Issue one contends the trial court erred in granting summary judgment because the evidence raises a genuine issue of material fact that Decedent lacked testamentary capacity at the time the will was executed. Testamentary capacity must be established by the will proponent. Tex. Prob. Code Ann. § 88(b)(1) (Vernon 2003). In support of her motion for summary judgment, Proponent submitted the self-proving affidavit and affidavits from family members and the treating physician, as well as a memorandum from the attorney who drafted the will.

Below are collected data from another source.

/-- **The transport forecasts of consecutive bonds differ by the site energy between them.** For three
consecutive sites `a, b, c` and every `z`:
`∫₀^∞ P_s j_a(z) ds − ∫₀^∞ P_s j_b(z) ds = μ_T(ẽ_b) − ẽ_b(z)`,
`ẽ_b = p_b²/2 + U(q_b) + ½V(q_c − q_b) + ½V(q_b − q_a)` (Dynkin for `ẽ_b`, `Lẽ_b = j_a − j_b`; mixing).
[cite: CuneoEckmannHairerReyBellet2018, §3 eq. (3.2)–(3.4) and Thm 2.13 eq. (2.5)] -/
theorem forecastIntegral_bondCurrent_sub_eq {a b c : Fin N} (hab : b.val = a.val + 1)
    (hbc : c.val = b.val + 1) (z : PhaseSpace N) :
    (∫ s in Ioi (0 : ℝ), ∫ y, (pinnedChain ω₂ lam β γ).bondCurrent N a y
        ∂((pinnedChain ω₂ lam β γ).transitionKernel N T T s.toNNReal z)) -
      (∫ s in Ioi (0 : ℝ), ∫ y, (pinnedChain ω₂ lam β γ).bondCurrent N b y
        ∂((pinnedChain ω₂ lam β γ).transitionKernel N T T s.toNNReal z)) =
      (∫ y, ((y.2 b) ^ 2 / 2 + (pinnedChain ω₂ lam β γ).U (y.1 b) +
          (pinnedChain ω₂ lam β γ).V (y.1 c - y.1 b) / 2 + (pinnedChain ω₂ lam β γ).V (y.1 b - y.1 a) / 2)
        ∂((pinnedChain ω₂ lam β γ).gibbsMeasure N T)) -
      ((z.2 b) ^ 2 / 2 + (pinnedChain ω₂ lam β γ).U (z.1 b) +
          (pinnedChain ω₂ lam β γ).V (z.1 c - z.1 b) / 2 + (pinnedChain ω₂ lam β γ).V (z.1 b - z.1 a) / 2) := by
  set P := pinnedChain ω₂ lam β γ with hP
  set κ : ℝ → Measure (PhaseSpace N) := fun s => P.transitionKernel N T T s.toNNReal z with hκ
  set Fa : ℝ → ℝ := fun s => ∫ y, P.bondCurrent N a y ∂(κ s) with hFa
  set Fb : ℝ → ℝ := fun s => ∫ y, P.bondCurrent N b y ∂(κ s) with hFb
  set e : PhaseSpace N → ℝ := fun y => (y.2 b) ^ 2 / 2 + P.U (y.1 b) + P.V (y.1 c - y.1 b) / 2 +
    P.V (y.1 b - y.1 a) / 2 with he
  -- integrability of the two forecasts on `(0, ∞)`
  have hIa : IntegrableOn Fa (Ioi 0) := integrableOn_forecast_bondCurrent hω hl hβ hγ hT hN a z
  have hIb : IntegrableOn Fb (Ioi 0) := integrableOn_forecast_bondCurrent hω hl hβ hγ hT hN b z
  -- the improper integral is the limit of the finite-horizon ones
  have hlim : Tendsto (fun r : ℝ => ∫ s in (0 : ℝ)..r, (Fa s - Fb s)) atTop
      (𝓝 (∫ s in Ioi (0 : ℝ), (Fa s - Fb s))) :=
    intervalIntegral_tendsto_integral_Ioi 0 (hIa.sub hIb) tendsto_id
  rw [← integral_sub hIa hIb]
  -- the finite-horizon integrals are `P_r ẽ_b(z) − ẽ_b(z)` (Dynkin)
  have hϑ : (0 : ℝ) < 1 / (4 * T) := by positivity
  have hϑT : 1 / (4 * T) < 1 / T := by
    rw [div_lt_div_iff₀ (by positivity) hT]; nlinarith
  obtain ⟨Ka, hKa⟩ := pinnedChain_abs_bondCurrent_le_exp hω hl.le hβ.le γ N hϑ a
  obtain ⟨Kb, hKb⟩ := pinnedChain_abs_bondCurrent_le_exp hω hl.le hβ.le γ N hϑ b
  have hjac : Continuous (P.bondCurrent N a) := LinearResponseFTUR.continuous_bondCurrent_pinned (N := N) (i := a) ω₂ lam β γ
  have hjbc : Continuous (P.bondCurrent N b) := LinearResponseFTUR.continuous_bondCurrent_pinned (N := N) (i := b) ω₂ lam β γ
  have hint : ∀ s : ℝ, Integrable (fun y => Real.exp (1 / (4 * T) * P.hamiltonian N y)) (κ s) := fun s =>
    pinnedChain_integrable_exp_mul_hamiltonian_transitionKernel hω hl.le hT hβ.le hγ.le hN hϑ hϑT _ z
  have hja : ∀ s, Integrable (P.bondCurrent N a) (κ s) := fun s =>
    integrable_of_abs_le_exp (hint s) hjac hKa
  have hjb : ∀ s, Integrable (P.bondCurrent N b) (κ s) := fun s =>
    integrable_of_abs_le_exp (hint s) hjbc hKb
  have hdyn : ∀ r : ℝ, 0 ≤ r → ∫ s in (0 : ℝ)..r, (Fa s - Fb s) = (∫ y, e y ∂(κ r)) - e z := by
    intro r hr
    have h := NonBallistic.pinnedChain_splitSiteEnergy_dynkin hω hl.le hβ hγ (N := N) (T := T) hT hab hbc
      r.toNNReal z
    have hsub : ∀ s, Fa s - Fb s = ∫ y, (P.bondCurrent N a y - P.bondCurrent N b y) ∂(κ s) := fun s => by
      rw [integral_sub (hja s) (hjb s)]
    simp_rw [hsub]
    rw [hκ]
    simp only at h ⊢
    rw [Real.coe_toNNReal _ hr] at h
    rw [h]
  -- mixing: `P_r ẽ_b(z) → μ_T(ẽ_b)`
  have hec : Continuous e := NonBallistic.pinnedChain_continuous_splitSiteEnergy ω₂ lam β γ a b c
  have he02 : ∀ y, 0 ≤ e y ∧ e y ≤ 2 * P.hamiltonian N y := fun y =>
    NonBallistic.pinnedChain_splitSiteEnergy_nonneg_le hω.le hl.le hβ.le γ hab hbc y
  have heb : ∀ y, |(1 / (8 * T)) * e y| ≤ Real.exp (1 / (4 * T) * P.hamiltonian N y) := fun y => by
    obtain ⟨h0, h2⟩ := he02 y
    rw [abs_of_nonneg (by positivity)]
    calc 1 / (8 * T) * e y ≤ 1 / (8 * T) * (2 * P.hamiltonian N y) :=
          mul_le_mul_of_nonneg_left h2 (by positivity)
      _ = 1 / (4 * T) * P.hamiltonian N y := by field_simp; ring
      _ ≤ Real.exp (1 / (4 * T) * P.hamiltonian N y) := by
          have := Real.add_one_le_exp (1 / (4 * T) * P.hamiltonian N y); linarith
  obtain ⟨C, c', hC, hc', hmix⟩ := pinnedChain_exp_convergence_gibbs hω hl.le hβ hγ hN hT hϑ hϑT
  have h8T : (0 : ℝ) < 1 / (8 * T) := by positivity
  have hmixe : ∀ t : ℝ≥0, |(∫ y, e y ∂(P.transitionKernel N T T t z)) - ∫ y, e y ∂(P.gibbsMeasure N T)| ≤
      (8 * T) * (C * Real.exp (1 / (4 * T) * P.hamiltonian N z)) * Real.exp (-c' * t) := by
    intro t
    have h := hmix z t (fun y => (1 / (8 * T)) * e y) (continuous_const.mul hec) heb
    rw [integral_const_mul, integral_const_mul, ← mul_sub, abs_mul, abs_of_pos h8T] at h
    have h8T' : (0 : ℝ) < 8 * T := by positivity
    calc |(∫ y, e y ∂(P.transitionKernel N T T t z)) - ∫ y, e y ∂(P.gibbsMeasure N T)|
        = (8 * T) * (1 / (8 * T) * |(∫ y, e y ∂(P.transitionKernel N T T t z)) -
            ∫ y, e y ∂(P.gibbsMeasure N T)|) := by field_simp
      _ ≤ (8 * T) * (C * Real.exp (1 / (4 * T) * P.hamiltonian N z) * Real.exp (-c' * t)) :=
          mul_le_mul_of_nonneg_left h h8T'.le
      _ = (8 * T) * (C * Real.exp (1 / (4 * T) * P.hamiltonian N z)) * Real.exp (-c' * t) := by ring
  have hlim2 : Tendsto (fun r : ℝ => (∫ y, e y ∂(κ r)) - e z) atTop
      (𝓝 ((∫ y, e y ∂(P.gibbsMeasure N T)) - e z)) := by
    refine Tendsto.sub_const ?_ _
    rw [Metric.tendsto_atTop]
    intro ε hε
    set A : ℝ := (8 * T) * (C * Real.exp (1 / (4 * T) * P.hamiltonian N z)) with hA
    have hA0 : 0 < A := by positivity
    -- choose `r₀` with `A e^{-c' r₀} < ε`
    obtain ⟨r₀, hr₀⟩ : ∃ r₀ : ℝ, ∀ r ≥ r₀, A * Real.exp (-c' * r) < ε := by
      have ht : Tendsto (fun r : ℝ => A * Real.exp (-c' * r)) atTop (𝓝 0) := by
        have := (Real.tendsto_exp_neg_atTop_nhds_zero.comp (tendsto_id.const_mul_atTop hc'))
        simpa [neg_mul] using this.const_mul A
      have hev := (ht.eventually (gt_mem_nhds hε))
      obtain ⟨r₀, hr₀⟩ := Filter.eventually_atTop.mp hev
      exact ⟨r₀, hr₀⟩
    refine ⟨max r₀ 0, fun r hr => ?_⟩
    have hr0 : 0 ≤ r := le_trans (le_max_right _ _) hr
    have hrr : r₀ ≤ r := le_trans (le_max_left _ _) hr
    rw [Real.dist_eq]
    have h := hmixe r.toNNReal
    rw [Real.coe_toNNReal _ hr0] at h
    exact lt_of_le_of_lt h (hr₀ r hrr)
  -- the two limits agree
  have heq : (fun r : ℝ => ∫ s in (0 : ℝ)..r, (Fa s - Fb s)) =ᶠ[atTop] fun r => (∫ y, e y ∂(κ r)) - e z := by
    filter_upwards [Filter.eventually_ge_atTop (0 : ℝ)] with r hr using hdyn r hr
  exact tendsto_nhds_unique (hlim.congr' heq) hlim2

This evidence supports a conclusion that Decedent was, on May 28, 2002, possessed of sufficient mental faculties to understand he was making a will, the effect of making a will, the general nature and extent of his property, the natural objects of his bounty, and possessed the ability to consider the business to be transacted and to form a reasonable judgment about it. See Prather v. McClelland, 76 Tex. 574, 13 S.W. 543, 546 (1890); Bracewell v. Bracewell, 20 S.W.3d 14, 19 (Tex. App.--Houston [14th Dist.] 2000, no pet.).
In response, Contestants argue that the notary could not have determined Decedent's testamentary capacity because he was intubated on that date and unable to speak.